Outside data is ALWAYS dirty.

There is no clean data. And part of the value of experience is knowing how to
handle this. For example, assume I get a very large data set from a third
party that is crucial to my project. Unfortunately, all the fields are
strings. Years of experience have taught me the following ways to deal with
this:

1) Implement a lot of logic and validation into the program itself or as a
pre-process step. This is a lot of work, requires a lot of domain knowledge,
you may still miss a few edge cases, it will force the deadline to be pushed
back, and increase the budget. However, those are the disadvantages. The
advantages are that this could become a competitive advantage. Maybe no one
else knows or has tried to clean up this data before. Identifying and doing
this work can lead to a whole new business. A classic example of this is GIS
data. GIS data is very very dirty. Street, St, St., Highway, Hwy, Freeway,
Fwy, all typical examples of how dirty the data is. Companies like Navteq are
based on their ability to clean up GIS data.
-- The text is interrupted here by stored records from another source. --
/-- Unit quaternions have `normSq = 1`. [folklore] -/
theorem normSq_coe_sphere (q : Metric.sphere (0 : ℍ) 1) : normSq (q : ℍ) = 1 := by
  rw [normSq_eq_norm_mul_self, norm_eq_of_mem_sphere q, mul_one]

/-- **The universal covering homomorphism `S³ → SO(3)`**, `q ↦ (v ↦ q v q̄)` on unit quaternions
(Hatcher, §3.D). [cite: HatcherAT2002, §3.D (the homomorphism S³ → SO(3))] -/
def rotHom : Metric.sphere (0 : ℍ) 1 →* SO3 where
  toFun q := ⟨quatRot q, by
      rw [transpose_quatRot_mul_self, normSq_coe_sphere, one_pow, one_smul],
    by rw [det_quatRot, normSq_coe_sphere, one_pow]⟩
  map_one' := Subtype.ext (by simp [Metric.unitSphere.coe_one])
  map_mul' p q := Subtype.ext (by simp [Metric.unitSphere.coe_mul, quatRot_mul])

/-- The matrix of `rotHom q` is `quatRot q`. [folklore] -/
@[simp] theorem coe_rotHom (q : Metric.sphere (0 : ℍ) 1) : (rotHom q).1 = quatRot q := rfl

/-- `rotHom` is continuous. [folklore] -/
theorem continuous_rotHom : Continuous rotHom :=
  (continuous_quatRot.comp continuous_subtype_val).subtype_mk _

/-- **The kernel of `S³ → SO(3)` is `{±1}`.** [cite: HatcherAT2002, §3.D (kernel ℤ₂ = {±1})] -/
theorem mem_ker_rotHom_iff (q : Metric.sphere (0 : ℍ) 1) : q ∈ rotHom.ker ↔ q = 1 ∨ q = -1 := by
  rw [MonoidHom.mem_ker]
  constructor
  · intro h
    have h' : quatRot q = 1 := congrArg Subtype.val h
    rcases eq_one_or_eq_neg_one_of_quatRot_eq_one (normSq_coe_sphere q) h' with h1 | h1
    · left; exact Subtype.ext (by simpa [Metric.unitSphere.coe_one] using h1)
    · right; exact Subtype.ext (by simpa [Metric.unitSphere.coe_one] using h1)
  · rintro (rfl | rfl)
    · exact map_one rotHom
    · apply Subtype.ext
      show quatRot ((-1 : Metric.sphere (0 : ℍ) 1) : ℍ) = 1
      rw [show ((-1 : Metric.sphere (0 : ℍ) 1) : ℍ) = -1 by simp [Metric.unitSphere.coe_one],
        quatRot_neg, quatRot_one]

/-- `1 ≠ -1` in `S³`. [folklore] -/
theorem one_ne_neg_one_sphere : (1 : Metric.sphere (0 : ℍ) 1) ≠ -1 := by
  intro h
  have h' := congrArg (fun q : Metric.sphere (0 : ℍ) 1 ↦ (q : ℍ).re) h
  simp [Metric.unitSphere.coe_one] at h'
  norm_num at h'

/-- The kernel as a set is `{1, -1}`. [cite: HatcherAT2002, §3.D (kernel ℤ₂ = {±1})] -/
theorem coe_ker_rotHom : (rotHom.ker : Set (Metric.sphere (0 : ℍ) 1)) = {1, -1} := by
  ext q
  rw [SetLike.mem_coe, mem_ker_rotHom_iff]
  simp

/-- **The kernel `{±1}` has two elements.** [cite: HatcherAT2002, §3.D (kernel ℤ₂ = {±1})] -/
theorem card_ker_rotHom : Nat.card rotHom.ker = 2 := by
  rw [Nat.card_eq_two_iff' (1 : rotHom.ker)]
  refine ⟨⟨-1, (mem_ker_rotHom_iff _).2 (Or.inr rfl)⟩, ?_, ?_⟩
  · intro h
    exact one_ne_neg_one_sphere (congrArg Subtype.val h).symm
  · rintro ⟨q, hq⟩ hne
    rcases (mem_ker_rotHom_iff q).1 hq with rfl | rfl
    · exact absurd rfl hne
    · rfl

/-- The kernel is a discrete subset (it is finite). [folklore] -/
theorem isDiscrete_ker_rotHom : IsDiscrete (rotHom.ker : Set (Metric.sphere (0 : ℍ) 1)) := by
  rw [coe_ker_rotHom]
  exact (Set.toFinite _).isDiscrete

/-! #### Surjectivity: coordinate-axis rotations and Givens elimination -/

/-- **Half-angle formulas**: every point `(c, s)` of the unit circle is `(α² - β², 2αβ)` for a point
`(α, β)` of the unit circle (`α = cos(θ/2)`, `β = sin(θ/2)`). [folklore] -/
theorem exists_half_angle {c s : ℝ} (h : c ^ 2 + s ^ 2 = 1) :
    ∃ α β : ℝ, α ^ 2 + β ^ 2 = 1 ∧ α ^ 2 - β ^ 2 = c ∧ 2 * (α * β) = s := by
  have hc1 : c ≤ 1 := by nlinarith [sq_nonneg s]
  have hc2 : -1 ≤ c := by nlinarith [sq_nonneg s]
  have hα : Real.sqrt ((1 + c) / 2) ^ 2 = (1 + c) / 2 := Real.sq_sqrt (by linarith)
  have hβ : Real.sqrt ((1 - c) / 2) ^ 2 = (1 - c) / 2 := Real.sq_sqrt (by linarith)
  have hprod : 2 * (Real.sqrt ((1 + c) / 2) * Real.sqrt ((1 - c) / 2)) = |s| := by
    rw [← Real.sqrt_mul (by linarith), show (1 + c) / 2 * ((1 - c) / 2) = (s / 2) ^ 2 by nlinarith,
      Real.sqrt_sq_eq_abs, abs_div, abs_two]
    ring
  rcases le_or_gt 0 s with hs | hs
  · refine ⟨Real.sqrt ((1 + c) / 2), Real.sqrt ((1 - c) / 2), by rw [hα, hβ]; ring,
      by rw [hα, hβ]; ring, by rw [hprod, abs_of_nonneg hs]⟩
  · refine ⟨Real.sqrt ((1 + c) / 2), -Real.sqrt ((1 - c) / 2), by rw [neg_sq, hα, hβ]; ring,
      by rw [neg_sq, hα, hβ]; ring, ?_⟩
    rw [mul_neg, mul_neg, hprod, abs_of_neg hs, neg_neg]

/-- The point `(α, β, 0, 0)`-type quaternion `α + β u` for a coordinate axis `u` is a unit quaternion
when `α² + β² = 1`. [folklore] -/
theorem mem_sphere_of_sq_add_sq {α β : ℝ} (h : α ^ 2 + β ^ 2 = 1) (q : ℍ)
    (hq : normSq q = α ^ 2 + β ^ 2) : q ∈ Metric.sphere (0 : ℍ) 1 := by
  rw [mem_sphere_zero_iff_norm, ← Real.sqrt_mul_self (norm_nonneg _), ← normSq_eq_norm_mul_self,
    hq, h, Real.sqrt_one]

/-- The rotation about the first axis with cosine `c` and sine `s`. [folklore] -/
def rotX (c s : ℝ) : Matrix (Fin 3) (Fin 3) ℝ := !![1, 0, 0; 0, c, -s; 0, s, c]

/-- The rotation about the second axis with cosine `c` and sine `s`. [folklore] -/
def rotY (c s : ℝ) : Matrix (Fin 3) (Fin 3) ℝ := !![c, 0, s; 0, 1, 0; -s, 0, c]

/-- The rotation about the third axis with cosine `c` and sine `s`. [folklore] -/
def rotZ (c s : ℝ) : Matrix (Fin 3) (Fin 3) ℝ := !![c, -s, 0; s, c, 0; 0, 0, 1]

/-- **Coordinate rotations about the first axis are images of unit quaternions `α + β i`.** [cite: HatcherAT2002, §3.D (φ sends x to the rotation through angle |x|π about the axis x)] -/
theorem rotX_mem_range (c s : ℝ) (h : c ^ 2 + s ^ 2 = 1) :
    ∃ q : Metric.sphere (0 : ℍ) 1, (rotHom q).1 = rotX c s := by
  obtain ⟨α, β, h1, h2, h3⟩ := exists_half_angle h
  refine ⟨⟨⟨α, β, 0, 0⟩, mem_sphere_of_sq_add_sq h1 _ (by simp [normSq_def'])⟩, ?_⟩
  rw [coe_rotHom]
  ext i j
  fin_cases i <;> fin_cases j <;> simp [quatRot, rotX, ← h2, ← h3, h1]

/-- Coordinate rotations about the second axis are images of unit quaternions `α + β j`. [cite: HatcherAT2002, §3.D (φ sends x to the rotation through angle |x|π about the axis x)] -/
theorem rotY_mem_range (c s : ℝ) (h : c ^ 2 + s ^ 2 = 1) :
    ∃ q : Metric.sphere (0 : ℍ) 1, (rotHom q).1 = rotY c s := by
  obtain ⟨α, β, h1, h2, h3⟩ := exists_half_angle h
  refine ⟨⟨⟨α, 0, β, 0⟩, mem_sphere_of_sq_add_sq h1 _ (by simp [normSq_def'])⟩, ?_⟩
  rw [coe_rotHom]
  ext i j
  fin_cases i <;> fin_cases j <;> simp [quatRot, rotY, ← h2, ← h3, h1]

/-- Coordinate rotations about the third axis are images of unit quaternions `α + β k`. [cite: HatcherAT2002, §3.D (φ sends x to the rotation through angle |x|π about the axis x)] -/
theorem rotZ_mem_range (c s : ℝ) (h : c ^ 2 + s ^ 2 = 1) :
    ∃ q : Metric.sphere (0 : ℍ) 1, (rotHom q).1 = rotZ c s := by
  obtain ⟨α, β, h1, h2, h3⟩ := exists_half_angle h
  refine ⟨⟨⟨α, 0, 0, β⟩, mem_sphere_of_sq_add_sq h1 _ (by simp [normSq_def'])⟩, ?_⟩
  rw [coe_rotHom]
  ext i j
  fin_cases i <;> fin_cases j <;> simp [quatRot, rotZ, ← h2, ← h3, h1]
import Mathlib
import HarnessLib
import HarnessLib.Audit
import Summits.AtomisticToContinuum.Statement
import Literature.Barriers.AtomisticToContinuum.HighMomentumCutoff
import Literature.Algebra.Module.LocalGlobalLattice
import Mathlib.LinearAlgebra.Matrix.GeneralLinearGroup.Defs
import HarnessLib

/-!
# Crux 4 (`BSDpOnCellC`), line telescope, leaf N1 `stub_branchLattice`: brick «B-iso», matrix half —
# a RATIONAL conjugacy `P ∈ GL_n(ℚ_p)` between two integral matrix representations yields an INTEGRAL
# intertwiner `Q` with an integral quasi-inverse `Q'`, `Q Q' = Q' Q = p^c`

The Galois-side fact text proposed for N1 (`Cruxes/BSDpOnCellC/T-GAL-FACTTEXT.md` §3, clauses (G-fib₀)/(G-fib_t)) states the fibres of
the branch lattice as print does (Hida 1986 Thm. 2.1 (2.2c): «`π mod P` is equivalent to `π(f_P)`»): conjugate over the residue FIELD `ℚ_p` to
`T_pE ⊗ ℚ_p`, resp. to the member's self-dual lattice `⊗ K_t`. Leaf N1 (and x2-p2 g23's N1♭) consumes ISOGENIES of cofree modules with finite
kernel and cokernel. The passage is «clear the denominators of `P`»: this file proves the matrix statement — from `M₁(g) = P·M₂(g)·P⁻¹` in
`GL_n(ℚ_p)` with `M₁, M₂` integral, produce `Q, Q' ∈ M_n(ℤ_p)` and `c : ℕ` with `Q·Q' = Q'·Q = p^c·1`, `M₁(g)·Q = Q·M₂(g)` and `Q'·M₁(g) = M₂(g)·Q'`
for all `g` (`exists_integral_intertwiner`; the denominators are cleared by the tree's `Literature.Algebra.Module.exists_norm_pow_mul_entries_le_one`). The module half (an integral `Q` with `Q'Q = p^c` acts on `(ℚ_p/ℤ_p)ⁿ` with kernel inside the finite
`p^c`-torsion and surjectively) is cofree-module plumbing left to the consumer. Helper only (`--supports stmt-BirchSwinnertonDyer-19034 --as helper`);
no registered stub, crux or summit statement is proved; BSD is proved for no curve.

References: [Hida1986] H. Hida, *Galois representations into `GL₂(ℤ_p[[X]])` attached to ordinary cusp forms*, Invent. Math. 85 (1986), Thm. 2.1
(2.2c) (fibres «equivalent», i.e. rationally conjugate). [Kieffer2024IsogenyGraphs] J. Kieffer, *Isogeny graphs of abelian varieties over finite fields* (2024) §1.2.2
Prop. 1.2.5 (an isogeny = an injective map of Tate lattices with finite cokernel; rational = up to bounded denominators). [Gouvea1993PadicNumbers] F. Gouvêa,
*p-adic Numbers*, Cor. 4.2.4 («ℚ_p = ℤ_p[1/p]», i.e. for every `x ∈ ℚ_p` some `pⁿx ∈ ℤ_p`; held copy `book:gouvea1993-p-adic-numbers` p. 64).
-/

noncomputable section

set_option linter.dupNamespace false

namespace Summit.BirchSwinnertonDyer.BirchSwinnertonDyer.Theorems.TelescopeBranchIntegralIntertwiner

variable {p : ℕ} [Fact p.Prime]

/-- Clearing the denominators of two matrices at once (tree: `Literature.Algebra.Module.exists_norm_pow_mul_entries_le_one` +
`exists_map_eq_of_norm_le`): for `A, B ∈ M_n(ℚ_p)` one power `p^a` makes both images of integral matrices.
[cite: Gouvea1993PadicNumbers, Cor. 4.2.4 (held copy p. 64)] -/
theorem exists_pow_smul_eq_map_coe {n : ℕ} (A B : Matrix (Fin n) (Fin n) ℚ_[p]) :
    ∃ (a : ℕ) (Q Q' : Matrix (Fin n) (Fin n) ℤ_[p]),
      Q.map ((↑) : ℤ_[p] → ℚ_[p]) = (p : ℚ_[p]) ^ a • A ∧ Q'.map ((↑) : ℤ_[p] → ℚ_[p]) = (p : ℚ_[p]) ^ a • B := by
  obtain ⟨a, hA, hB⟩ := Literature.Algebra.Module.exists_norm_pow_mul_entries_le_one (p := p) A B
  obtain ⟨Q, hQ⟩ := Literature.Algebra.Module.exists_map_eq_of_norm_le (M := (p : ℚ_[p]) ^ a • A)
    (fun i j => by rw [Matrix.smul_apply, smul_eq_mul]; exact hA i j)
  obtain ⟨Q', hQ'⟩ := Literature.Algebra.Module.exists_map_eq_of_norm_le (M := (p : ℚ_[p]) ^ a • B)
    (fun i j => by rw [Matrix.smul_apply, smul_eq_mul]; exact hB i j)
  exact ⟨a, Q, Q', hQ, hQ'⟩

/-- The coercion `M_n(ℤ_p) → M_n(ℚ_p)` is injective. [folklore] -/
theorem map_coe_injective {n : Type*} :
    Function.Injective fun M : Matrix n n ℤ_[p] => M.map ((↑) : ℤ_[p] → ℚ_[p]) :=
  fun M N h => Matrix.ext fun i j => PadicInt.ext (by
    have := congrArg (fun X : Matrix n n ℚ_[p] => X i j) h
    simpa using this)

/-- The coercion `M_n(ℤ_p) → M_n(ℚ_p)` as a ring homomorphism (`RingHom.mapMatrix` of `PadicInt.Coe.ringHom`). [folklore] -/
theorem map_coe_mul {n : Type*} [Fintype n] [DecidableEq n] (M N : Matrix n n ℤ_[p]) :
    (M * N).map ((↑) : ℤ_[p] → ℚ_[p]) = M.map ((↑) : ℤ_[p] → ℚ_[p]) * N.map ((↑) : ℤ_[p] → ℚ_[p]) :=
  (PadicInt.Coe.ringHom (p := p)).mapMatrix.map_mul M N

/-- **Brick «B-iso», matrix half.** If two integral matrix representations `M₁, M₂ : G → M_n(ℤ_p)` are conjugate by `P ∈ GL_n(ℚ_p)`,
`M₁(g) = P M₂(g) P⁻¹`, then there are INTEGRAL `Q, Q'` and `c : ℕ` with `Q Q' = Q' Q = p^c · 1`, `M₁(g) Q = Q M₂(g)` and `Q' M₁(g) = M₂(g) Q'`
for every `g` — `Q = p^a P`, `Q' = p^a P⁻¹`, `c = 2a`. [cite: Hida1986, Thm. 2.1 (2.2c)] [cite: Kieffer2024IsogenyGraphs, §1.2.2 Prop. 1.2.5] -/
theorem exists_integral_intertwiner {G : Type*} {n : ℕ}
    (M₁ M₂ : G → Matrix (Fin n) (Fin n) ℤ_[p]) (P : GL (Fin n) ℚ_[p])
    (h : ∀ g, (M₁ g).map ((↑) : ℤ_[p] → ℚ_[p]) =
      (P : Matrix (Fin n) (Fin n) ℚ_[p]) * (M₂ g).map ((↑) : ℤ_[p] → ℚ_[p]) * ((P⁻¹ : GL (Fin n) ℚ_[p]) : Matrix (Fin n) (Fin n) ℚ_[p])) :
    ∃ (Q Q' : Matrix (Fin n) (Fin n) ℤ_[p]) (c : ℕ),
      Q * Q' = ((p : ℤ_[p]) ^ c) • (1 : Matrix (Fin n) (Fin n) ℤ_[p]) ∧ Q' * Q = ((p : ℤ_[p]) ^ c) • (1 : Matrix (Fin n) (Fin n) ℤ_[p]) ∧
      ∀ g, M₁ g * Q = Q * M₂ g ∧ Q' * M₁ g = M₂ g * Q' := by
  obtain ⟨a, Q, Q', hQ, hQ'⟩ := exists_pow_smul_eq_map_coe (P : Matrix (Fin n) (Fin n) ℚ_[p]) ((P⁻¹ : GL (Fin n) ℚ_[p]) : Matrix (Fin n) (Fin n) ℚ_[p])
  have hPP : (P : Matrix (Fin n) (Fin n) ℚ_[p]) * ((P⁻¹ : GL (Fin n) ℚ_[p]) : Matrix (Fin n) (Fin n) ℚ_[p]) = 1 := by
    rw [← Units.val_mul, mul_inv_cancel, Units.val_one]
  have hP'P : ((P⁻¹ : GL (Fin n) ℚ_[p]) : Matrix (Fin n) (Fin n) ℚ_[p]) * (P : Matrix (Fin n) (Fin n) ℚ_[p]) = 1 := by
    rw [← Units.val_mul, inv_mul_cancel, Units.val_one]
  have hc : ((((p : ℤ_[p]) ^ (a + a)) • (1 : Matrix (Fin n) (Fin n) ℤ_[p])).map ((↑) : ℤ_[p] → ℚ_[p])) =
      ((p : ℚ_[p]) ^ (a + a)) • (1 : Matrix (Fin n) (Fin n) ℚ_[p]) := by
    ext i j
    by_cases hij : i = j
    · subst hij; simp
    · simp [hij]
  refine ⟨Q, Q', a + a, map_coe_injective ?_, map_coe_injective ?_, fun g => ⟨map_coe_injective ?_, map_coe_injective ?_⟩⟩
  · change (Q * Q').map _ = (((p : ℤ_[p]) ^ (a + a)) • (1 : Matrix (Fin n) (Fin n) ℤ_[p])).map _
    rw [map_coe_mul, hQ, hQ', hc, smul_mul_smul_comm, hPP, ← pow_add]
  · change (Q' * Q).map _ = (((p : ℤ_[p]) ^ (a + a)) • (1 : Matrix (Fin n) (Fin n) ℤ_[p])).map _
    rw [map_coe_mul, hQ, hQ', hc, smul_mul_smul_comm, hP'P, ← pow_add]
  · change (M₁ g * Q).map _ = (Q * M₂ g).map _
    rw [map_coe_mul, map_coe_mul, hQ, h g, Matrix.mul_smul, Matrix.smul_mul, Matrix.mul_assoc, Matrix.mul_assoc, hP'P, Matrix.mul_one]
  · change (Q' * M₁ g).map _ = (M₂ g * Q').map _
    rw [map_coe_mul, map_coe_mul, hQ', h g, Matrix.mul_smul, Matrix.smul_mul, ← Matrix.mul_assoc, ← Matrix.mul_assoc, hP'P, Matrix.one_mul]

end Summit.BirchSwinnertonDyer.BirchSwinnertonDyer.Theorems.TelescopeBranchIntegralIntertwiner

end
Apple's Map app was a disaster
because Google is so good at and has years of experience cleaning up GIS data.

2) Push back on the third party to clean up their data. Doing this takes some
finesse and social/business skills. You can't just say, the data is hard to
handle. That sounds like whining and laziness. Your manager can't do anything
to help you if that's all you have. Instead one tactic is to make a schema
(this is what WSDL and XML Schemas were invented for) and tell the third party
that their data must conform. Then it becomes their problem. They might push
back, but now your manager has something to fight with. But if they agree to
conform and the schema is bad, then it will become your fault (the third party
will just say, hey it conforms to your schema so that's your problem). So you
better make sure the schema is good (experience helps here). And it may
require meetings with the third party's technical team to compromise or figure
out what a good schema is (which requires social/business skills and
experience).

3) Identifying these problems early. If these data issues are not considered
or found early, they will lead to big issues later. This is why senior
developers get their work done fast and go home early. They don't make
mistakes like using floats for currency or assuming a string is always a
certain format. Junior developers make those kinds of mistakes and spend 80
hour weeks fixing it in the code, rewriting unit tests, and running scripts
against the database to carefully migrate the data. They may seem more
"productive" but they created the work (like the broken windows fallacy).